- **Task requirements**: Go through the records below and copy out every line holding "Literature".

- **Entries shown**:
import Summits.RiemannHypothesis.RiemannHypothesis.Theorems.SoloInformedGroundStatePairing
import Summits.RiemannHypothesis.RiemannHypothesis.Theorems.SoloInformedGroundStateDecay2
import Literature.NumberTheory.LFunctions.ZeroSumWindowBounds

/-!
# Ground-state endgame, V-d: explicit unit near-null vectors of the `ℓ¹` zero pairing

Solo programme `solo-RiemannHypothesis-informed`, session 3 (part 4 of the operator-free endgame).
Everything here is proved unconditionally.

The visibility criterion (`riemannHypothesis_of_visible_groundStates_subexp`, part 3) asks that the
ground state `u_a` of the window `[-a, a]` be within `L²`-distance `√δ < 1` of a window test `k`
whose `ℓ¹` zero sum `Z₁(k; T) = Σ_{0<|Im ρ|≤T} m(ρ)|k̂(ρ)|` satisfies `Z₁(k; ·) E(a) ≤ B e^{κa}`,
`E(a) = e^{a/2}√(2a)`.  Here we show that this hypothesis is not about the EXISTENCE of such
near-null vectors but only about their ANGLE to the ground state: for every `a ≥ a₁` there is a
window test `k_a` with

  `‖k_a‖₂ = 1`  and  `Z₁(k_a; T) · E(a) ≤ C`  for all `T`

(`exists_unit_nearNull_window`), with an absolute constant `C`.  The vector is the normalised
session-2 test `decayTest2 λ`, `a = log(λ+1) + 1` (`exists_unit_nearNull_decayRadius`): its
transform is `O(2^{-M(λ)}/(1+γ²))` at every non-trivial zero, `M(λ) ≍ λ²`
(`norm_weilMellin_decayTest2_le`, extracted from part XVI), its norm is `≫ λ² e^{-3a/2}/√(2a)`
(`integral_norm_sq_ge_of_support`), and `Σ_ρ m(ρ)/(1+γ²) < ∞`
(`summable_zeroOrder_div_one_add_im_sq`, from the tree's zero-window bounds) turns the pointwise
bound into an `ℓ¹` bound (`zeroSumAbs_le_of_norm_le_inv`).  In fact the proof gives
`Z₁(k_a) E(a) ≤ C' λ² 2^{-M(λ)}`, doubly exponentially small in `a`; only boundedness is recorded.
-/

noncomputable section

open Complex Filter Set Topology Metric MeasureTheory
open Literature.NumberTheory.LFunctions Literature.NumberTheory.LFunctions.WeilContinuous
open scoped ComplexConjugate

namespace Summit.RiemannHypothesis.RiemannHypothesis.Theorems

/-! ## The counting step with the weight `1/(1+γ²)` -/

section Counting

/-- `Σ_ρ m(ρ)/(1+γ²) < ∞` over the non-trivial zeros (the tree's window bound
`ZetaZeroSum.exists_tsum_zeroOrder_div_sq_le` at `t = 0`, `c = 1`). -/
theorem summable_zeroOrder_div_one_add_im_sq :
    Summable fun ρ : ZetaZeros.riemannZetaNontrivialZeros ↦
      (riemannZetaZeroOrder (ρ : ℂ) : ℝ) / (1 + (ρ : ℂ).im ^ 2) := by
  obtain ⟨C, -, hC⟩ := ZetaZeroSum.exists_tsum_zeroOrder_div_sq_le
  have h : Summable fun ρ : ZetaZeros.riemannZetaNontrivialZeros ↦
      (riemannZetaZeroOrder (ρ : ℂ) : ℝ) / ((1 : ℝ) ^ 2 + ((ρ : ℂ).im - 0) ^ 2) :=
    (hC 0 1 one_pos le_rfl).1
  refine h.congr fun ρ ↦ ?_
  rw [one_pow, sub_zero]

/-- `Σ_ρ m(ρ)/(1+γ²) ≥ 0`. -/
theorem tsum_zeroOrder_div_one_add_im_sq_nonneg :
    0 ≤ ∑' ρ : ZetaZeros.riemannZetaNontrivialZeros,
      (riemannZetaZeroOrder (ρ : ℂ) : ℝ) / (1 + (ρ : ℂ).im ^ 2) :=
  tsum_nonneg fun ρ ↦ div_nonneg
    (by
      exact_mod_cast riemannZetaZeroOrder_nonneg (ZetaZeros.riemannZetaNontrivialZeros.ne_one ρ.2))
    (by positivity)

/-- **Counting step, weight `1/(1+γ²)`.** A pointwise bound `|k̂(ρ)| ≤ A₀/(1+γ²)` at the
non-trivial zeros gives `Z₁(k; T) ≤ A₀ · Σ_ρ m(ρ)/(1+γ²)` for every `T`. -/
theorem zeroSumAbs_le_of_norm_le_inv {k : ℝ → ℂ} {A₀ : ℝ}
    (h : ∀ ρ ∈ ZetaZeros.riemannZetaNontrivialZeros, ‖weilMellin k ρ‖ ≤ A₀ / (1 + ρ.im ^ 2))
    (T : ℝ) :
    ∑ᶠ ρ ∈ weilZeroIndex T, (riemannZetaZeroOrder ρ : ℝ) * ‖weilMellin k ρ‖ ≤
      A₀ * ∑' ρ : ZetaZeros.riemannZetaNontrivialZeros,
        (riemannZetaZeroOrder (ρ : ℂ) : ℝ) / (1 + (ρ : ℂ).im ^ 2) := by
  rw [finsum_weilZeroIndex_eq_sum (fun ρ ↦ (riemannZetaZeroOrder ρ : ℝ) * ‖weilMellin k ρ‖),
    ← tsum_mul_left]
  have hm : ∀ ρ : ZetaZeros.riemannZetaNontrivialZeros, (0 : ℝ) ≤ riemannZetaZeroOrder (ρ : ℂ) :=
    fun ρ ↦ by
      exact_mod_cast riemannZetaZeroOrder_nonneg (ZetaZeros.riemannZetaNontrivialZeros.ne_one ρ.2)
  have hle : ∀ ρ : ZetaZeros.riemannZetaNontrivialZeros,
      (riemannZetaZeroOrder (ρ : ℂ) : ℝ) * ‖weilMellin k ρ‖ ≤
        A₀ * ((riemannZetaZeroOrder (ρ : ℂ) : ℝ) / (1 + (ρ : ℂ).im ^ 2)) := by
    intro ρ
    calc (riemannZetaZeroOrder (ρ : ℂ) : ℝ) * ‖weilMellin k ρ‖
        ≤ (riemannZetaZeroOrder (ρ : ℂ) : ℝ) * (A₀ / (1 + (ρ : ℂ).im ^ 2)) :=
          mul_le_mul_of_nonneg_left (h ρ ρ.2) (hm ρ)
      _ = A₀ * ((riemannZetaZeroOrder (ρ : ℂ) : ℝ) / (1 + (ρ : ℂ).im ^ 2)) := by ring
  have hsum : Summable fun ρ : ZetaZeros.riemannZetaNontrivialZeros ↦
      A₀ * ((riemannZetaZeroOrder (ρ : ℂ) : ℝ) / (1 + (ρ : ℂ).im ^ 2)) :=
    summable_zeroOrder_div_one_add_im_sq.mul_left A₀
  have hnn : ∀ ρ : ZetaZeros.riemannZetaNontrivialZeros,
      0 ≤ (riemannZetaZeroOrder (ρ : ℂ) : ℝ) * ‖weilMellin k ρ‖ := fun ρ ↦
    mul_nonneg (hm ρ) (norm_nonneg _)
  exact (Finset.sum_le_sum fun ρ _ ↦ hle ρ).trans
    (hsum.sum_le_tsum _ fun ρ _ ↦ (hnn ρ).trans (hle ρ))

end Counting

/-! ## The zero bound of `decayTest2` (extracted from part XVI) -/

section NearNull

/-- **Zero side, pointwise.** `|(decayTest2 λ)^(ρ)| ≤ C 2^{-(M(λ)+1)}/(1+γ²)` at every non-trivial
zero, for `λ ≥ λ₁` (the estimate inside `re_weilQuadratic_decayTest2_le`, recorded pointwise). -/
theorem norm_weilMellin_decayTest2_le :
    ∃ C lam₁ : ℝ, 0 ≤ C ∧ 1 ≤ lam₁ ∧ ∀ lam : ℝ, lam₁ ≤ lam →
      ∀ ρ ∈ ZetaZeros.riemannZetaNontrivialZeros,
        ‖weilMellin (decayTest2 lam) ρ‖ ≤
          C * (1 / 2 : ℝ) ^ (decayM lam + 1) / (1 + ρ.im ^ 2) := by
  obtain ⟨A₁, hA₁, hE⟩ := norm_eMapFn_hFam_le
  set D : ℝ := weilDecayConst (moll 0) with hD
  have hD0 : 0 ≤ D := weilDecayConst_nonneg _
  refine ⟨2 * A₁ * D, max 1 (4 * fdX), by positivity, le_max_left _ _, fun lam hlam ρ hρ ↦ ?_⟩
  have hlam1 : 1 ≤ lam := (le_max_left _ _).trans hlam
  have hlam0 : 0 < lam := by linarith
  have hlam2 : 4 * fdX ≤ lam ^ 2 := by
    have := (le_max_right _ _).trans hlam
    nlinarith
  set q : ℝ := (1 / 2 : ℝ) ^ (decayM lam + 1) with hq
  have hq0 : 0 ≤ q := by positivity
  have hEq : ∀ u : ℝ, 0 < u → u ≤ 2 / (lam + 1) →
      ‖eMapFn (hFam (decayM lam)) lam u‖ ≤ A₁ * q * (lam⁻¹ * u) :=
    fun u hu huU ↦ hE lam hlam1 hlam2 u hu huU
  obtain ⟨-, hre, hre1⟩ := mem_riemannZetaNontrivialZeros_iff_holds.1 hρ
  have h1 : ‖weilMellin (winTest (hFam (decayM lam)) lam) ρ‖ ≤ 2 * A₁ * q := by
    have := norm_weilMellin_winTest_le_of_bound (hFam (decayM lam)) (hFam_even _) (hFam_zero _)
      (integral_hFam _) (hFam_eq_zero_of_one_lt _) (by positivity) hlam1 hEq hρ
    calc ‖weilMellin (winTest (hFam (decayM lam)) lam) ρ‖ ≤ 2 * (A₁ * q) / lam ^ 2 := this
      _ ≤ 2 * (A₁ * q) / 1 := div_le_div_of_nonneg_left (by positivity) one_pos (by nlinarith)
      _ = 2 * A₁ * q := by ring
  have h2 : ‖weilMellin (moll 0) ρ‖ ≤ D / (1 + ρ.im ^ 2) :=
    norm_weilMellin_le (isWeilTest_moll 0) hre.le hre1.le
  have hpos : 0 < 1 + ρ.im ^ 2 := by positivity
  rw [weilMellin_decayTest2 hlam0, norm_mul]
  calc ‖weilMellin (winTest (hFam (decayM lam)) lam) ρ‖ * ‖weilMellin (moll 0) ρ‖
      ≤ (2 * A₁ * q) * (D / (1 + ρ.im ^ 2)) := mul_le_mul h1 h2 (norm_nonneg _) (by positivity)
    _ = 2 * A₁ * D * q / (1 + ρ.im ^ 2) := by ring

/-- `x e^{-x} ≤ 1` for `x ≥ 0`, in the form `x ≤ e^{x}` rescaled: `λ² e^{-κ λ²} ≤ 1/κ`. -/
theorem sq_mul_exp_neg_le {κ lam : ℝ} (hκ : 0 < κ) :
    lam ^ 2 * Real.exp (-κ * lam ^ 2) ≤ 1 / κ := by
  have h1 : κ * lam ^ 2 ≤ Real.exp (κ * lam ^ 2) := by
    have := Real.add_one_le_exp (κ * lam ^ 2)
    linarith
  rw [show -κ * lam ^ 2 = -(κ * lam ^ 2) by ring, Real.exp_neg, le_div_iff₀ hκ]
  have hpos : 0 < Real.exp (κ * lam ^ 2) := Real.exp_pos _
  calc lam ^ 2 * (Real.exp (κ * lam ^ 2))⁻¹ * κ = κ * lam ^ 2 / Real.exp (κ * lam ^ 2) := by
        rw [div_eq_mul_inv]
        ring
    _ ≤ 1 := (div_le_one hpos).2 h1

/-- **Unit near-null vectors on the windows `a = log(λ+1)+1`.** For `λ ≥ λ₀` there is a test `k`
on `[-a, a]`, `a = decayRadius λ`, with `‖k‖₂ = 1` and `Z₁(k; T) · e^{a/2}√(2a) ≤ C` for all `T`. -/
theorem exists_unit_nearNull_decayRadius :
    ∃ C lam₀ : ℝ, 0 ≤ C ∧ 1 ≤ lam₀ ∧ ∀ lam : ℝ, lam₀ ≤ lam → ∃ k : ℝ → ℂ, IsWeilTest k ∧
      tsupport k ⊆ Icc (-decayRadius lam) (decayRadius lam) ∧ ∫ t, ‖k t‖ ^ 2 = 1 ∧
      ∀ T : ℝ, (∑ᶠ ρ ∈ weilZeroIndex T, (riemannZetaZeroOrder ρ : ℝ) * ‖weilMellin k ρ‖) *
        (Real.exp (decayRadius lam / 2) * Real.sqrt (2 * decayRadius lam)) ≤ C := by
  obtain ⟨Cz, lam₁, hCz, hlam₁, hZ⟩ := norm_weilMellin_decayTest2_le
  obtain ⟨c₀, lam₂, hc₀, hlam₂, hlowM⟩ := norm_weilMellin_decayTest2_two_ge
  set S₁ : ℝ := ∑' ρ : ZetaZeros.riemannZetaNontrivialZeros,
    (riemannZetaZeroOrder (ρ : ℂ) : ℝ) / (1 + (ρ : ℂ).im ^ 2) with hS₁
  have hS₁0 : 0 ≤ S₁ := tsum_zeroOrder_div_one_add_im_sq_nonneg
  set κ₀ : ℝ := Real.log 2 / (4 * fdX) with hκ₀
  have hκ₀0 : 0 < κ₀ := div_pos (Real.log_pos one_lt_two) (by linarith [fdX_pos])
  refine ⟨Cz * S₁ * (32 * Real.exp 3 / c₀) * (1 / κ₀), max lam₁ lam₂, by positivity,
    hlam₁.trans (le_max_left _ _), fun lam hlam ↦ ?_⟩
  have hl1 : lam₁ ≤ lam := (le_max_left _ _).trans hlam
  have hl2 : lam₂ ≤ lam := (le_max_right _ _).trans hlam
  have hlam1 : 1 ≤ lam := hlam₁.trans hl1
  have hlam0 : 0 < lam := by linarith
  set a := decayRadius lam with ha
  have ha0 : 0 < a := decayRadius_pos hlam0
  set k := decayTest2 lam with hkdef
  have hk : IsWeilTest k := isWeilTest_decayTest2 hlam0
  have hks : tsupport k ⊆ Icc (-a) a := tsupport_decayTest2 hlam0
  set q : ℝ := (1 / 2 : ℝ) ^ (decayM lam + 1) with hq
  have hq0 : 0 ≤ q := by positivity
  set N : ℝ := ∫ t, ‖k t‖ ^ 2 with hN
  -- the norm from below
  have hk2 : c₀ * lam ^ 2 ≤ ‖weilMellin k 2‖ := hlowM lam hl2
  have hlow : (c₀ * lam ^ 2) ^ 2 * (Real.exp (-(3 * a)) / (2 * a)) ≤ N :=
    (mul_le_mul_of_nonneg_right (pow_le_pow_left₀ (by positivity) hk2 2) (by positivity)).trans
      (integral_norm_sq_ge_of_support hk ha0 hks)
  have hNpos : 0 < N := lt_of_lt_of_le (by positivity) hlow
  -- the normalised vector
  set c : ℝ := (Real.sqrt N)⁻¹ with hc
  have hc0 : 0 < c := inv_pos.2 (Real.sqrt_pos.2 hNpos)
  have hcn : ‖(c : ℂ)‖ = c := by rw [Complex.norm_real, Real.norm_eq_abs, abs_of_pos hc0]
  refine ⟨fun t ↦ (c : ℂ) * k t, hk.const_mul _, tsupport_mul_subset_right.trans hks, ?_, ?_⟩
  · calc ∫ t, ‖(c : ℂ) * k t‖ ^ 2 = ∫ t, c ^ 2 * ‖k t‖ ^ 2 := by
          congr 1
          funext t
          rw [norm_mul, mul_pow, hcn]
      _ = c ^ 2 * N := integral_const_mul _ _
      _ = 1 := by
          rw [hc, inv_pow, Real.sq_sqrt hNpos.le, inv_mul_cancel₀ hNpos.ne']
  · intro T
    -- pointwise bound at the zeros for the normalised vector
    have hzero : ∀ ρ ∈ ZetaZeros.riemannZetaNontrivialZeros,
        ‖weilMellin (fun t ↦ (c : ℂ) * k t) ρ‖ ≤ c * (Cz * q) / (1 + ρ.im ^ 2) := by
      intro ρ hρ
      have hρb : ‖weilMellin k ρ‖ ≤ Cz * q / (1 + ρ.im ^ 2) := hZ lam hl1 ρ hρ
      rw [weilMellin_const_mul, norm_mul, hcn]
      calc c * ‖weilMellin k ρ‖ ≤ c * (Cz * q / (1 + ρ.im ^ 2)) :=
            mul_le_mul_of_nonneg_left hρb hc0.le
        _ = c * (Cz * q) / (1 + ρ.im ^ 2) := by ring
    have hZ₁ := zeroSumAbs_le_of_norm_le_inv hzero T
    -- `c · E(a) · c₀ λ² ≤ 2a e^{2a}` (compare squares)
    set E : ℝ := Real.exp (a / 2) * Real.sqrt (2 * a) with hE
    have hE0 : 0 ≤ E := by positivity
    have hE2 : E ^ 2 = Real.exp a * (2 * a) := by
      rw [hE, mul_pow, Real.sq_sqrt (by positivity), sq, ← Real.exp_add]
      ring_nf
    have hc2 : c ^ 2 = N⁻¹ := by rw [hc, inv_pow, Real.sq_sqrt hNpos.le]
    have h3 : Real.exp (-(3 * a)) * Real.exp (4 * a) = Real.exp a := by
      rw [← Real.exp_add]
      ring_nf
    have h4 : Real.exp (2 * a) ^ 2 = Real.exp (4 * a) := by
      rw [sq, ← Real.exp_add]
      ring_nf
    have hlow' : (c₀ * lam ^ 2) ^ 2 * Real.exp (-(3 * a)) ≤ N * (2 * a) := by
      have h := hlow
      rw [← mul_div_assoc, div_le_iff₀ (by positivity)] at h
      exact h
    have hsq : (c * E * (c₀ * lam ^ 2)) ^ 2 ≤ (2 * a * Real.exp (2 * a)) ^ 2 := by
      calc (c * E * (c₀ * lam ^ 2)) ^ 2 = c ^ 2 * (E ^ 2 * (c₀ * lam ^ 2) ^ 2) := by ring
        _ = N⁻¹ * (Real.exp a * (2 * a) * (c₀ * lam ^ 2) ^ 2) := by rw [hc2, hE2]
        _ ≤ (2 * a * Real.exp (2 * a)) ^ 2 := by
            rw [inv_mul_le_iff₀ hNpos]
            calc Real.exp a * (2 * a) * (c₀ * lam ^ 2) ^ 2
                = (c₀ * lam ^ 2) ^ 2 * Real.exp (-(3 * a)) * (Real.exp (4 * a) * (2 * a)) := by
                  rw [← h3]
                  ring
              _ ≤ N * (2 * a) * (Real.exp (4 * a) * (2 * a)) :=
                  mul_le_mul_of_nonneg_right hlow' (by positivity)
              _ = N * (2 * a * Real.exp (2 * a)) ^ 2 := by
                  rw [← h4]
                  ring
    have hcE : c * E * (c₀ * lam ^ 2) ≤ 2 * a * Real.exp (2 * a) :=
      (pow_le_pow_iff_left₀ (by positivity) (by positivity) two_ne_zero).1 hsq
    -- `2a e^{2a} ≤ 32 e³ λ⁴`, hence `c E ≤ 32 e³ λ² / c₀`, and `λ² q ≤ 1/κ₀`
    have hae : 2 * a * Real.exp (2 * a) ≤ 32 * Real.exp 3 * lam ^ 4 := by
      have h := decayRadius_mul_exp_le hlam1
      have h' : 2 * a * Real.exp (2 * a) ≤ 2 * a * Real.exp (3 * a) := by
        gcongr
        linarith
      exact h'.trans h
    have hcE' : c * E ≤ 32 * Real.exp 3 * lam ^ 2 / c₀ := by
      have hl2pos : 0 < c₀ * lam ^ 2 := by positivity
      refine le_of_mul_le_mul_right ?_ hl2pos
      calc c * E * (c₀ * lam ^ 2) ≤ 32 * Real.exp 3 * lam ^ 4 := hcE.trans hae
        _ = 32 * Real.exp 3 * lam ^ 2 / c₀ * (c₀ * lam ^ 2) := by
            rw [div_mul_eq_mul_div, eq_div_iff hc₀.ne']
            ring
    have hq2 : lam ^ 2 * q ≤ 1 / κ₀ :=
      (mul_le_mul_of_nonneg_left (half_pow_decayM_le lam) (by positivity)).trans
        (sq_mul_exp_neg_le hκ₀0)
    have hfin : c * (Cz * q) * S₁ * E ≤ Cz * S₁ * (32 * Real.exp 3 / c₀) * (1 / κ₀) := by
      calc c * (Cz * q) * S₁ * E = Cz * S₁ * q * (c * E) := by ring
        _ ≤ Cz * S₁ * q * (32 * Real.exp 3 * lam ^ 2 / c₀) :=
            mul_le_mul_of_nonneg_left hcE' (by positivity)
        _ = Cz * S₁ * (32 * Real.exp 3 / c₀) * (lam ^ 2 * q) := by ring
        _ ≤ Cz * S₁ * (32 * Real.exp 3 / c₀) * (1 / κ₀) :=
            mul_le_mul_of_nonneg_left hq2 (by positivity)
    calc (∑ᶠ ρ ∈ weilZeroIndex T,
          (riemannZetaZeroOrder ρ : ℝ) * ‖weilMellin (fun t ↦ (c : ℂ) * k t) ρ‖) * E
        ≤ c * (Cz * q) * S₁ * E := mul_le_mul_of_nonneg_right hZ₁ hE0
      _ ≤ _ := hfin

/-- **Unit near-null vectors on every large window.** There are `C` and `a₁` such that for every
`a ≥ a₁` some test `k` on `[-a, a]` has `‖k‖₂ = 1` and `Z₁(k; T) · e^{a/2}√(2a) ≤ C` for all `T`:
the hypothesis of the visibility criterion concerns only the ANGLE between such vectors and the
ground state, never their existence. -/
theorem exists_unit_nearNull_window :
    ∃ C a₁ : ℝ, 0 ≤ C ∧ ∀ a : ℝ, a₁ ≤ a → ∃ k : ℝ → ℂ, IsWeilTest k ∧
      tsupport k ⊆ Icc (-a) a ∧ ∫ t, ‖k t‖ ^ 2 = 1 ∧
      ∀ T : ℝ, (∑ᶠ ρ ∈ weilZeroIndex T, (riemannZetaZeroOrder ρ : ℝ) * ‖weilMellin k ρ‖) *
        (Real.exp (a / 2) * Real.sqrt (2 * a)) ≤ C := by
  obtain ⟨C, lam₀, hC, hlam₀, h⟩ := exists_unit_nearNull_decayRadius
  refine ⟨C, decayRadius lam₀, hC, fun a ha ↦ ?_⟩
  have hl0 : 0 < lam₀ + 1 := by linarith
  set lam : ℝ := Real.exp (a - 1) - 1 with hlam
  have hrad : decayRadius lam = a := by
    show Real.log (Real.exp (a - 1) - 1 + 1) + 1 = a
    rw [sub_add_cancel, Real.log_exp]
    ring
  have hle : lam₀ ≤ lam := by
    have h1 : Real.log (lam₀ + 1) ≤ a - 1 := by
      have : decayRadius lam₀ = Real.log (lam₀ + 1) + 1 := rfl
      linarith
    have h2 : lam₀ + 1 ≤ Real.exp (a - 1) := by
      calc lam₀ + 1 = Real.exp (Real.log (lam₀ + 1)) := (Real.exp_log hl0).symm
        _ ≤ Real.exp (a - 1) := Real.exp_le_exp.2 h1
    rw [hlam]
    linarith
  obtain ⟨k, hk, hks, hk1, hZ⟩ := h lam hle
  rw [hrad] at hks hZ
  exact ⟨k, hk, hks, hk1, hZ⟩

end NearNull

end Summit.RiemannHypothesis.RiemannHypothesis.Theorems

- **Finished task**:
import Literature.NumberTheory.LFunctions.ZeroSumWindowBounds
open Literature.NumberTheory.LFunctions Literature.NumberTheory.LFunctions.WeilContinuous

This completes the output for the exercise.